<<<<

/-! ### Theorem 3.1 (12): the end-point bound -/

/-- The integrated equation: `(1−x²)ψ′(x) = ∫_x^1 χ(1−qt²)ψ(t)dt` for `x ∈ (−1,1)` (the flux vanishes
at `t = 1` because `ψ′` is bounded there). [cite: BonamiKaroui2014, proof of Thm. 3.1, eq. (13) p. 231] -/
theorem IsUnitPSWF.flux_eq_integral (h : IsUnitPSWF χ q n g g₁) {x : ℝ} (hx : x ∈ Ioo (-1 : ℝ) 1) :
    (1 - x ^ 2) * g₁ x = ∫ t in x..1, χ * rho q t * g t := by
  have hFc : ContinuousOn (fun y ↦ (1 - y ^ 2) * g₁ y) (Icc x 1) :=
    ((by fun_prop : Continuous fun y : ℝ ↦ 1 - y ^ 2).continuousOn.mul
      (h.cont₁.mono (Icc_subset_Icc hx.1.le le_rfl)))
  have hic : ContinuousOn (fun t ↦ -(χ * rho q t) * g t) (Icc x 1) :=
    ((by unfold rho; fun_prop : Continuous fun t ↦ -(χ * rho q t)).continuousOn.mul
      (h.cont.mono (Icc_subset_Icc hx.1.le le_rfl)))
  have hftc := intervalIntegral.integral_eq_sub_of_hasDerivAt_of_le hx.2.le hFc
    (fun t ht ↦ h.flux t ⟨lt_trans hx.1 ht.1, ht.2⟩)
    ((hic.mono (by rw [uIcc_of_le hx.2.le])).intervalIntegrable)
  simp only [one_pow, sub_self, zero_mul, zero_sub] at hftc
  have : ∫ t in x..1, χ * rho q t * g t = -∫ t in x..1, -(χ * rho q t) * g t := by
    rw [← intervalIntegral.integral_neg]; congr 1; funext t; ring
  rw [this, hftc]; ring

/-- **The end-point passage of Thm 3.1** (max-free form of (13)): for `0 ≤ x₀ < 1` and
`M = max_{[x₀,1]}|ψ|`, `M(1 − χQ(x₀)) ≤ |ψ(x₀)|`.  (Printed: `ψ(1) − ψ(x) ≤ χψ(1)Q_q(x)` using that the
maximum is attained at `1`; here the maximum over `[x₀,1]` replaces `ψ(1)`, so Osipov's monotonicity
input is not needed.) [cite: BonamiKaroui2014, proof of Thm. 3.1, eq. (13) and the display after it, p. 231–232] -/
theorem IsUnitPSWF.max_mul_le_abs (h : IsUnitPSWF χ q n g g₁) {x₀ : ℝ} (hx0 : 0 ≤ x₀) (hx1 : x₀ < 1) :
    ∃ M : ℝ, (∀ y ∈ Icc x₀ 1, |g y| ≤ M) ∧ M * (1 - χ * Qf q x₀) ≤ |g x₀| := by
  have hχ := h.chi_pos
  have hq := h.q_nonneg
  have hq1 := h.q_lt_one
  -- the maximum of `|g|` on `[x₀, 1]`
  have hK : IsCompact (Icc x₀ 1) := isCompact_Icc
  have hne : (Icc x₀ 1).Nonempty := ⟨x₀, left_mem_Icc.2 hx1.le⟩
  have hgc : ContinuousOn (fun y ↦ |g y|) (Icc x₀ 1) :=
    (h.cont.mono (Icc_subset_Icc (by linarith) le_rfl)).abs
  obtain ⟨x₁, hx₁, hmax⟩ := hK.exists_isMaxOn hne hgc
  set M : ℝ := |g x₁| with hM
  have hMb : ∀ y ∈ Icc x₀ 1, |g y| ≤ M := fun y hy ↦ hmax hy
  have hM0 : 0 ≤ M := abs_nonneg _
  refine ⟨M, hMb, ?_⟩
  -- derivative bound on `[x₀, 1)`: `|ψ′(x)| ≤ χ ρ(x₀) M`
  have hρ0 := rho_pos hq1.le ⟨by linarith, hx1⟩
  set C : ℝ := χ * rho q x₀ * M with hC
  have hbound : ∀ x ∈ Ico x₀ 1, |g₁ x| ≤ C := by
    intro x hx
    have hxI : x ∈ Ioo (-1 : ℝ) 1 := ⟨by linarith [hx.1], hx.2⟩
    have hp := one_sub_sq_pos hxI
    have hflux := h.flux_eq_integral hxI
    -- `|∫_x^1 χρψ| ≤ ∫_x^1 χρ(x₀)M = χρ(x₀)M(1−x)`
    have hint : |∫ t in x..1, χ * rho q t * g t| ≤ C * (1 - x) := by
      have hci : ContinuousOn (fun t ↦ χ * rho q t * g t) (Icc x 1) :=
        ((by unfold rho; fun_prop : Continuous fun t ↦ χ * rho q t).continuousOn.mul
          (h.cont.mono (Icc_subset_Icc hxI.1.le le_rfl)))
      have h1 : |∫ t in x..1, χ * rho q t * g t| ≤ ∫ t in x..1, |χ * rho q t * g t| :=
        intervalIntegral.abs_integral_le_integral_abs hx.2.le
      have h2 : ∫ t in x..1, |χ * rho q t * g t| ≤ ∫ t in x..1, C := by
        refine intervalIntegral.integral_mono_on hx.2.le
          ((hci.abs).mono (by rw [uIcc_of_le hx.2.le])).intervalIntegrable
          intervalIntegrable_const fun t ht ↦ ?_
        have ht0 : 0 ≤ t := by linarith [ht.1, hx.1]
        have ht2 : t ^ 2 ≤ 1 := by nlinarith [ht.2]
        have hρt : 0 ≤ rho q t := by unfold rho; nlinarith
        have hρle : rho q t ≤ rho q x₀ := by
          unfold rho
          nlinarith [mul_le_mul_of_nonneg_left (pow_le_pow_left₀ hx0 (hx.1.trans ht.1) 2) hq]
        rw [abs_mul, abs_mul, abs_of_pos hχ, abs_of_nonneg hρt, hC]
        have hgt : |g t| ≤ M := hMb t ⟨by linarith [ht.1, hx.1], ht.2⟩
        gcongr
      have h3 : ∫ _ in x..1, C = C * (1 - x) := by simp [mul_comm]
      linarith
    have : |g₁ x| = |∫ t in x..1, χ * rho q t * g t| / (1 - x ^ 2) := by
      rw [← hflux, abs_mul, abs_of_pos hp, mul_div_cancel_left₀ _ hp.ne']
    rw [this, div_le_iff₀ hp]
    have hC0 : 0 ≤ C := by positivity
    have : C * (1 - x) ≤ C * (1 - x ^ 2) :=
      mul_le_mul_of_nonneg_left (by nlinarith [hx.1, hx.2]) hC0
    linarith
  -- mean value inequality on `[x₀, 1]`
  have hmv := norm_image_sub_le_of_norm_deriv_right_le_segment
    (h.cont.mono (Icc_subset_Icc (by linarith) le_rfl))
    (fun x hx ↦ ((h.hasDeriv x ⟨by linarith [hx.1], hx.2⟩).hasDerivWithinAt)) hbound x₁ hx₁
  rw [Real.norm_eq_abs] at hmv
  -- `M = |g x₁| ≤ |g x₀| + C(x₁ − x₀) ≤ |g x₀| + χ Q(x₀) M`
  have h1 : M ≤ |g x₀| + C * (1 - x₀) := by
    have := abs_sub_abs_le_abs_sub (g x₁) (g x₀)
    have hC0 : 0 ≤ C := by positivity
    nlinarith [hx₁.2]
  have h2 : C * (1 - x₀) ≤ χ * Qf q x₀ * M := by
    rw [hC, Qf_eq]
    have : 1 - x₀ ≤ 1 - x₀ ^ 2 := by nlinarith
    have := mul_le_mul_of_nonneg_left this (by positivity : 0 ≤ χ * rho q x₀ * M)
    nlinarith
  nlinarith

>>>>

▸ WORK INSTRUCTIONS
Throughout the data above, copy all lines where the word "ring" is found.

▸ EXPECTED OUTPUT
    rw [← intervalIntegral.integral_neg]; congr 1; funext t; ring
  rw [this, hftc]; ring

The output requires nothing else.